## Data
/-! ## §4 (2.19) on the carrier -/

/-- `θ₁` (a function on the sites of `T₁`) acting on components: `θ(⟨x, x+e_μ⟩) = θ₁(x)`.
[cite: Balaban1982Higgs2, (2.19) p.560] -/
def thetaB (θ₁ : HiggsLattice.Site P 0 → ℝ) : HiggsLattice.PBond P 0 → ℝ := fun b => θ₁ b.src

/-- The distance entering `ζ(x, y)`, `x ∈ T₁`, `y ∈ T′₁` (p. 561): the sup-distance (I.1.3) `|x − y|` between the site of
the component and the point `y ∈ T′₁ ⊂ T₁` (`HiggsLattice.emb`, I (1.19)) of the block component.
[cite: Balaban1982Higgs2, (2.19) p.561] -/
def bondDist (b : HiggsLattice.PBond P 0) (y : HiggsLattice.PBond P 1) : ℝ :=
  (HiggsLattice.Site.tdist b.src (HiggsLattice.emb y.src) : ℝ)

/-- **ζ of p. 561 on the carrier**: r02's `zetaOfDist` (= 1 if `|x − y| ≤ ½r`, = 0 if `|x − y| > ½r`) of `bondDist`.
[cite: Balaban1982Higgs2, (2.19) p.561] -/
def zeta1 (r : ℝ) : Matrix (HiggsLattice.PBond P 0) (HiggsLattice.PBond P 1) ℝ :=
  zetaOfDist bondDist r

/-- `ζ(x, y) = 1 if |x − y| ≦ ½r(ε)` on the carrier. [cite: Balaban1982Higgs2, (2.19) p.561] -/
theorem zeta1_eq_one {r : ℝ} {b : HiggsLattice.PBond P 0} {y : HiggsLattice.PBond P 1} (h : bondDist b y ≤ r / 2) :
    zeta1 r b y = 1 :=
  zetaOfDist_eq_one h

/-- `ζ(x, y) = 0 if |x − y| > ½r(ε)` on the carrier. [cite: Balaban1982Higgs2, (2.19) p.561] -/
theorem zeta1_eq_zero {r : ℝ} {b : HiggsLattice.PBond P 0} {y : HiggsLattice.PBond P 1} (h : r / 2 < bondDist b y) :
    zeta1 r b y = 0 :=
  zetaOfDist_eq_zero h

/-- **The hypothesis `hζ` of `eq219` from the printed geometry, on the carrier**: if `θ₁` is supported at sup-distance
`> ½r` from `Λ₀ᶜ = T₁ ∖ B(Λ′₀)` (print: supp θ₁ ⊂ the M-slice around Λ₂ ⊂ Λ₁, and dist(Λ₁, Λ₀ᶜ) > r(ε) > ½r(ε) + M by
(2.8)), then on supp θ₁ the cut-off `ζ(x, ·)` only reaches block points of Λ′₀ (r02's `zeta_reach_of_dist`).
[cite: Balaban1982Higgs2, (2.19) pp.560–561] -/
theorem zeta1_reach (hK : 0 < P.K) {r : ℝ} {Λ₀' : Finset (HiggsLattice.Site P 1)} {θ₁ : HiggsLattice.Site P 0 → ℝ}
    (hfar : ∀ x, θ₁ x ≠ 0 → ∀ z, z ∉ HiggsLattice.blockSet Λ₀' → r / 2 < (HiggsLattice.Site.tdist x z : ℝ)) :
    ∀ b y, thetaB θ₁ b ≠ 0 → zeta1 r b y ≠ 0 → y ∈ bondsOver Λ₀' := by
  refine zeta_reach_of_dist fun b y hb hy => ?_
  have hy' : HiggsLattice.emb y.src ∉ HiggsLattice.blockSet Λ₀' := by
    rw [HiggsLattice.mem_blockSet, B1Eq116PrimeOperation.blockOf_emb hK]
    rwa [mem_bondsOver] at hy
  exact hfar b.src hb _ hy'

/-- `supp θ₁ ⊂ Λ₀` follows from the distance hypothesis when `r ≥ 0` (take `z = x`). [cite: Balaban1982Higgs2, (2.19) p.560] -/
theorem support_of_far {r : ℝ} (hr : 0 ≤ r) {Λ₀' : Finset (HiggsLattice.Site P 1)} {θ₁ : HiggsLattice.Site P 0 → ℝ}
    (hfar : ∀ x, θ₁ x ≠ 0 → ∀ z, z ∉ HiggsLattice.blockSet Λ₀' → r / 2 < (HiggsLattice.Site.tdist x z : ℝ)) :
    ∀ x, θ₁ x ≠ 0 → x ∈ HiggsLattice.blockSet Λ₀' := by
  intro x hx
  by_contra hxΛ
  have h := hfar x hx x hxΛ
  have h0 : (HiggsLattice.Site.tdist x x : ℝ) = 0 := by
    simp [HiggsLattice.Site.tdist]
  rw [h0] at h
  linarith

/-- **(2.19) ON THE CARRIER** (p. 560 [PDF 6]): `A = B̃^{(1)} + A″` for the concrete translated field (2.18) — r02's
`btilde`/`adprime` at the instance (`c = a(Lε)⁻²`, `w = 1`, `CΛ = C^{(0)}_{Λ₀}`, `C = C^{(0)}` of the VECTOR field,
`Λ₀ = B(Λ′₀)`, `θ = θ₁` on components, `ζ = zeta1 r`), for EVERY `θ₁` supported in Λ₀ (`hθ`) at sup-distance `> ½r` from
`Λ₀ᶜ` (`hfar`) — all four support facts of `B2Eq218Translation.eq219` discharged (`condCovMat_support`,
`mem_bondsOver_blockSet_iff`, `hθ`, `zeta1_reach`); level `0 < K`. [cite: Balaban1982Higgs2, (2.19) p.560] -/
theorem eq219_concrete (hK : 0 < P.K) (msq a r : ℝ) (Λ₀' : Finset (HiggsLattice.Site P 1))
    {θ₁ : HiggsLattice.Site P 0 → ℝ} (hθ : ∀ x, θ₁ x ≠ 0 → x ∈ HiggsLattice.blockSet Λ₀')
    (hfar : ∀ x, θ₁ x ≠ 0 → ∀ z, z ∉ HiggsLattice.blockSet Λ₀' → r / 2 < (HiggsLattice.Site.tdist x z : ℝ))
    (A' : HiggsLattice.VecField P 0) (B : HiggsLattice.VecField P 1) :
    transl218C msq a (HiggsLattice.blockSet Λ₀') A' B =
      btilde (a * (P.mesh 1)⁻¹ ^ 2) 1 (condCovMat P msq a (HiggsLattice.blockSet Λ₀')) (covMat P msq a) blk
          (thetaB θ₁) (zeta1 r) A' B
        + adprime (a * (P.mesh 1)⁻¹ ^ 2) 1 (bondsOver (HiggsLattice.blockSet Λ₀')) (bondsOver Λ₀')
          (condCovMat P msq a (HiggsLattice.blockSet Λ₀')) (covMat P msq a) blk (thetaB θ₁) (zeta1 r) A' B := by
  rw [transl218C_eq]
  exact eq219 A' B (condCovMat_support msq a _) (mem_bondsOver_blockSet_iff Λ₀')
    (fun b hb => (mem_bondsOver _ b).2 (hθ b.src hb)) (zeta1_reach hK hfar)

/-- (2.19) on the carrier with the distance hypothesis alone (`r ≥ 0`; `support_of_far`). [cite: Balaban1982Higgs2, (2.19) p.560] -/
theorem eq219_concrete' (hK : 0 < P.K) (msq a : ℝ) {r : ℝ} (hr : 0 ≤ r) (Λ₀' : Finset (HiggsLattice.Site P 1))
    {θ₁ : HiggsLattice.Site P 0 → ℝ}
    (hfar : ∀ x, θ₁ x ≠ 0 → ∀ z, z ∉ HiggsLattice.blockSet Λ₀' → r / 2 < (HiggsLattice.Site.tdist x z : ℝ))
    (A' : HiggsLattice.VecField P 0) (B : HiggsLattice.VecField P 1) :
    transl218C msq a (HiggsLattice.blockSet Λ₀') A' B =
      btilde (a * (P.mesh 1)⁻¹ ^ 2) 1 (condCovMat P msq a (HiggsLattice.blockSet Λ₀')) (covMat P msq a) blk
          (thetaB θ₁) (zeta1 r) A' B
        + adprime (a * (P.mesh 1)⁻¹ ^ 2) 1 (bondsOver (HiggsLattice.blockSet Λ₀')) (bondsOver Λ₀')
          (condCovMat P msq a (HiggsLattice.blockSet Λ₀')) (covMat P msq a) blk (thetaB θ₁) (zeta1 r) A' B :=
  eq219_concrete hK msq a r Λ₀' (support_of_far hr hfar) hfar A' B

/-- **(2.19) for the original integration variable** on the carrier: with `A′ := A − a(Lε)⁻²C^{(0)}_{Λ₀}Q*B` (the inverse
of (2.18)), `A = B̃^{(1)} + A″` (r02's `eq219_transl` at the instance). [cite: Balaban1982Higgs2, (2.18)–(2.19) p.560] -/
theorem eq219_concrete_transl (hK : 0 < P.K) (msq a r : ℝ) (Λ₀' : Finset (HiggsLattice.Site P 1))
    {θ₁ : HiggsLattice.Site P 0 → ℝ} (hθ : ∀ x, θ₁ x ≠ 0 → x ∈ HiggsLattice.blockSet Λ₀')
    (hfar : ∀ x, θ₁ x ≠ 0 → ∀ z, z ∉ HiggsLattice.blockSet Λ₀' → r / 2 < (HiggsLattice.Site.tdist x z : ℝ))
    (A : HiggsLattice.VecField P 0) (B : HiggsLattice.VecField P 1) :
    A = btilde (a * (P.mesh 1)⁻¹ ^ 2) 1 (condCovMat P msq a (HiggsLattice.blockSet Λ₀')) (covMat P msq a) blk
          (thetaB θ₁) (zeta1 r)
          (A - (a * (P.mesh 1)⁻¹ ^ 2) • (condCovMat P msq a (HiggsLattice.blockSet Λ₀') *ᵥ (qstar 1 blk *ᵥ B))) B
        + adprime (a * (P.mesh 1)⁻¹ ^ 2) 1 (bondsOver (HiggsLattice.blockSet Λ₀')) (bondsOver Λ₀')
          (condCovMat P msq a (HiggsLattice.blockSet Λ₀')) (covMat P msq a) blk (thetaB θ₁) (zeta1 r)
          (A - (a * (P.mesh 1)⁻¹ ^ 2) • (condCovMat P msq a (HiggsLattice.blockSet Λ₀') *ᵥ (qstar 1 blk *ᵥ B))) B :=
  eq219_transl A B (condCovMat_support msq a _) (mem_bondsOver_blockSet_iff Λ₀')
    (fun b hb => (mem_bondsOver _ b).2 (hθ b.src hb)) (zeta1_reach hK hfar)

/-! ## §5 Existence of `C^{(0)}_{Λ₀}` for the vector field (I p. 611 *"It is so"*, `μ₀² > 0`) -/

/-- **`C^{(0)}_{Λ₀}` of (2.18) exists and inverts the restricted precision** for the vector field: with `m² ↦ μ₀² > 0`,
`a > 0`, `L > 1`, `((a(Lε)⁻²Q*Q + (−Δ^ε + μ₀²))↾_{Λ₀})·C^{(0)}_{Λ₀} = Λ₀` — the typer's `restrictOp_precOpA_mul_condCov232`
at `N = d`, external field `0` (nothing new; recorded so that the instance carries its existence statement).
[cite: Balaban1982Higgs1, (2.32) p.611] -/
theorem condCov_vec_inverse {msq a : ℝ} (hmsq : 0 < msq) (ha : 0 < a) (hL : 1 < (P.L : ℝ))
    (Λ₀ : Finset (HiggsLattice.Site P 0)) :
    restrictOp Λ₀ (precOpA (zeroCharge P.d) Finset.univ (0 : HiggsLattice.VecField P 0) msq a 0)
        * condCov232 (zeroCharge P.d) Finset.univ (0 : HiggsLattice.VecField P 0) msq a 0 Λ₀
      = (cutToLin Λ₀ : Module.End ℝ (ScalarField P 0 P.d)) :=
  restrictOp_precOpA_mul_condCov232 _ _ _ hmsq ha hL (Nat.zero_le _) Λ₀

end

end Literature.MathematicalPhysics.QuantumFieldTheory.Balaban1983to89.B2Eq218Concrete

## Requirement
If a line of the listing contains the word "supported", count it, then state only the total.

## Output
2